Activity> In the entries below, find the line containing "rw [LinearMap.smul_apply]" and the line containing "(Finset.mem_range.mpr (by omega))]". Copy those two lines and everything between them exactly, and only that.

Data for this exercise>
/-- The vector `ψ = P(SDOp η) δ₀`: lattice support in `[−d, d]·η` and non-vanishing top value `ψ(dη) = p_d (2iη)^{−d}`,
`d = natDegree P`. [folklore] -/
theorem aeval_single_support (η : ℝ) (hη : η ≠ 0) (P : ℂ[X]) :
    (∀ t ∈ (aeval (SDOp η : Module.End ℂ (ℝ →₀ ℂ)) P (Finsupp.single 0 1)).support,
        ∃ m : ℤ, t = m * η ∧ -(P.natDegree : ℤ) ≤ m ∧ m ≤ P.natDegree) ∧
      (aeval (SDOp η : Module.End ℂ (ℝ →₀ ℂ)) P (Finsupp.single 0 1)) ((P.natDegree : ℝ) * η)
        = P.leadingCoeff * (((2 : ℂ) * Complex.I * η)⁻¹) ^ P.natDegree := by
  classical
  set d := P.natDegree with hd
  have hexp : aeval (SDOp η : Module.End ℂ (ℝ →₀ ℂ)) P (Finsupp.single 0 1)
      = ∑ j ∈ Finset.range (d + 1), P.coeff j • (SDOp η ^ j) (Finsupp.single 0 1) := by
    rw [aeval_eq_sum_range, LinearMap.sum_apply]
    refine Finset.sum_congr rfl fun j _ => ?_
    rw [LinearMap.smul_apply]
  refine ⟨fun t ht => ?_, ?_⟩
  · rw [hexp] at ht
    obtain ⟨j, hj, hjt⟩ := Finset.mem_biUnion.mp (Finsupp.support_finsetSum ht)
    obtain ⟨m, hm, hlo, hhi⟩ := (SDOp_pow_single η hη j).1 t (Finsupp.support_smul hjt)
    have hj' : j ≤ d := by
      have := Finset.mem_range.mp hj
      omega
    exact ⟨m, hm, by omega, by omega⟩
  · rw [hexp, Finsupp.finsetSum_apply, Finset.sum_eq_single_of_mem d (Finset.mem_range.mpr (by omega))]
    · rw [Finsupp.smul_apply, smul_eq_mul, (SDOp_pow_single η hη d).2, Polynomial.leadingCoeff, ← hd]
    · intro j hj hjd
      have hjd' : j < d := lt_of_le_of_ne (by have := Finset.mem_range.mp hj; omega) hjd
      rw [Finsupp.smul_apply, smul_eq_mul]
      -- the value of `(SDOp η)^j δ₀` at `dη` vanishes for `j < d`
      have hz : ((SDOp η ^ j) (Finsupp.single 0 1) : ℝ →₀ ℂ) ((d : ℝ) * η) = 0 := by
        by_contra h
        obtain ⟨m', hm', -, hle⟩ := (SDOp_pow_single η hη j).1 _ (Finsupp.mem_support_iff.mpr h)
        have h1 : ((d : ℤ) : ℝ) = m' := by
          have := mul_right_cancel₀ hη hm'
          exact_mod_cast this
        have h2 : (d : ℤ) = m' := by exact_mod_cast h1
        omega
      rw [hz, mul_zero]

==

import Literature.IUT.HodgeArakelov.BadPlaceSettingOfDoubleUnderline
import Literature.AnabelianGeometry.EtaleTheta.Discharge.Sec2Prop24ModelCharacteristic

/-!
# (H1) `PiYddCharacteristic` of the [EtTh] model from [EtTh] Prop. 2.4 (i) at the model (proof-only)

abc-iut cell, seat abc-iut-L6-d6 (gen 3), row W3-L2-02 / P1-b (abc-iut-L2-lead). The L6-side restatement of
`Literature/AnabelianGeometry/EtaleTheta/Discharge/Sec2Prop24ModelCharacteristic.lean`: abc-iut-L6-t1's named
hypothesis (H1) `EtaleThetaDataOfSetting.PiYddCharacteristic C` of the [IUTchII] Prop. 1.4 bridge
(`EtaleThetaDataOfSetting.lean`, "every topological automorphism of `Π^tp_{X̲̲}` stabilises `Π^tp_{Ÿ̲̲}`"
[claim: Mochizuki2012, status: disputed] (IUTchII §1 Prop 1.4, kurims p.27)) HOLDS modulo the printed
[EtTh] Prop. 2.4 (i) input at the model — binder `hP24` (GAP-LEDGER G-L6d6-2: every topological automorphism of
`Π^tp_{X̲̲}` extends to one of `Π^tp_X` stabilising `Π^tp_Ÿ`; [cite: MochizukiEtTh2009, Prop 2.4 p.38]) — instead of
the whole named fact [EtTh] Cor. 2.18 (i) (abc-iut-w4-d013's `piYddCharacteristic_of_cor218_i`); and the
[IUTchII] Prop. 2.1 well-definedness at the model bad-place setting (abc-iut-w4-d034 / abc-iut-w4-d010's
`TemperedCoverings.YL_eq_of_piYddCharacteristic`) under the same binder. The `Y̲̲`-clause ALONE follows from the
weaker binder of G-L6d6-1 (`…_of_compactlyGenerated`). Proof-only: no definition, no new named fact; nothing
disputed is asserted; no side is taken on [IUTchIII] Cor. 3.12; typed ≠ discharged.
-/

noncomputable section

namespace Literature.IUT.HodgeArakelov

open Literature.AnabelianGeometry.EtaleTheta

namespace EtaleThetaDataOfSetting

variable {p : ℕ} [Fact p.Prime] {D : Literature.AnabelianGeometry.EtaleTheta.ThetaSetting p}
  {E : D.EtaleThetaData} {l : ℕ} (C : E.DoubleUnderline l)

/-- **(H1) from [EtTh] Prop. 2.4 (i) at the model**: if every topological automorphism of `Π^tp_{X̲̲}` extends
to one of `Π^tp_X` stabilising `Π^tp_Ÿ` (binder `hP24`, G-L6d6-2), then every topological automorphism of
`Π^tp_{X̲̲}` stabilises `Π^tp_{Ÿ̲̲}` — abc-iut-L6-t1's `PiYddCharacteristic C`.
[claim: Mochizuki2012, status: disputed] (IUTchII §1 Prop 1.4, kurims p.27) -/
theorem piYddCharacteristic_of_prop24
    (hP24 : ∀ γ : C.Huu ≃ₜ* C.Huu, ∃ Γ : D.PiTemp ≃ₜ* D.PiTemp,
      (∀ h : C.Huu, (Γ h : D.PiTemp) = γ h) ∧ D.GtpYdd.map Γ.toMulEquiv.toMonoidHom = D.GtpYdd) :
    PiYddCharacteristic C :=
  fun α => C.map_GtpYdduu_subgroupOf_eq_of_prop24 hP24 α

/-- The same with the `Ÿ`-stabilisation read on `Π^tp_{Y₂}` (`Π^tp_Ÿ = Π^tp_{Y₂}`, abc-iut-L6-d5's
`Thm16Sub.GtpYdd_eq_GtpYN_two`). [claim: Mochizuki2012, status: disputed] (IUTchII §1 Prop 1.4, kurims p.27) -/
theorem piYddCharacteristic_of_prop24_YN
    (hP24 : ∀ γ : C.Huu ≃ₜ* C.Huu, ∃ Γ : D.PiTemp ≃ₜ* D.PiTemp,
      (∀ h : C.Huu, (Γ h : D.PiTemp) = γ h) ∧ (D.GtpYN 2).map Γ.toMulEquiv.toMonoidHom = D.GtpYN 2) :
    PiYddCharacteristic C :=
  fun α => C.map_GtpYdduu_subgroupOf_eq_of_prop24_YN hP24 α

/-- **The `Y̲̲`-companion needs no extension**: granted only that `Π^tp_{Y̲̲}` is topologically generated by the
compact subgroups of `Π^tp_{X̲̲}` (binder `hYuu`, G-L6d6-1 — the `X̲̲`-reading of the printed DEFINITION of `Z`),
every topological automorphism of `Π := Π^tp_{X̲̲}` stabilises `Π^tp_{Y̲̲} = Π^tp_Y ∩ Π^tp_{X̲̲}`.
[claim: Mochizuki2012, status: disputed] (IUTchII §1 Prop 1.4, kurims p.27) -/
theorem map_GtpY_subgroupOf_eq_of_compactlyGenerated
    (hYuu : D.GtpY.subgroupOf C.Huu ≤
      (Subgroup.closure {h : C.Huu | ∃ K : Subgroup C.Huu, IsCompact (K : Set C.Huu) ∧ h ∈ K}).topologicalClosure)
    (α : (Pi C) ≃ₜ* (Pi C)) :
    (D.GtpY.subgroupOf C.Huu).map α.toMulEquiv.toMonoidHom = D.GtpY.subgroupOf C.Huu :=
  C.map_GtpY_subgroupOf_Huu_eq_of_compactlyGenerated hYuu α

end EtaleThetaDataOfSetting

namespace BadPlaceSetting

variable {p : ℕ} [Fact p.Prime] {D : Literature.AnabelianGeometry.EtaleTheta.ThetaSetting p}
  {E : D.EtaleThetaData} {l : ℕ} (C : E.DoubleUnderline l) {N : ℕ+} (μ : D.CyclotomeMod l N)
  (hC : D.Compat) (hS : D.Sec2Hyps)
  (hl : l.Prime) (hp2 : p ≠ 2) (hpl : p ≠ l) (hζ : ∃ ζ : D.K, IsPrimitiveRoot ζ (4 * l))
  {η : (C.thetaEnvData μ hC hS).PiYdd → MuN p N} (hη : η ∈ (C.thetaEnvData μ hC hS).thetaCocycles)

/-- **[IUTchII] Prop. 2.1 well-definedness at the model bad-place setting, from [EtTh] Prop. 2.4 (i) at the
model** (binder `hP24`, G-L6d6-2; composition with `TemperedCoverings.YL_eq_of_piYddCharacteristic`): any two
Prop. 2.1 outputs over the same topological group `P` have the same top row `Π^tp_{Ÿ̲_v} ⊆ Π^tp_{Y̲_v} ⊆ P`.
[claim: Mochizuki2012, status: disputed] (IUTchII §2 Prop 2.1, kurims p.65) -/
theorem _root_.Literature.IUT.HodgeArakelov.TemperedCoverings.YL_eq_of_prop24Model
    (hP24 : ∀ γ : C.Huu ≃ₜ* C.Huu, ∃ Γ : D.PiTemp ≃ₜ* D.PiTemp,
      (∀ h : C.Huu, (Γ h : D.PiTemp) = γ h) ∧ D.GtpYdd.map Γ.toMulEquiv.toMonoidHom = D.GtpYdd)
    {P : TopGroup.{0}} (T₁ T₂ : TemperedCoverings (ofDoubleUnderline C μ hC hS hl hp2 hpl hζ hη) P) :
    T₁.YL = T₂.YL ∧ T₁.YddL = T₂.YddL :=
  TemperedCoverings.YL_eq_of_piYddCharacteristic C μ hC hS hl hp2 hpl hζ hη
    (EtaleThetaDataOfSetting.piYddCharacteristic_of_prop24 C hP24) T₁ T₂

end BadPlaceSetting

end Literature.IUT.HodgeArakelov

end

Answer box>
    rw [LinearMap.smul_apply]
  refine ⟨fun t ht => ?_, ?_⟩
  · rw [hexp] at ht
    obtain ⟨j, hj, hjt⟩ := Finset.mem_biUnion.mp (Finsupp.support_finsetSum ht)
    obtain ⟨m, hm, hlo, hhi⟩ := (SDOp_pow_single η hη j).1 t (Finsupp.support_smul hjt)
    have hj' : j ≤ d := by
      have := Finset.mem_range.mp hj
      omega
    exact ⟨m, hm, by omega, by omega⟩
  · rw [hexp, Finsupp.finsetSum_apply, Finset.sum_eq_single_of_mem d (Finset.mem_range.mpr (by omega))]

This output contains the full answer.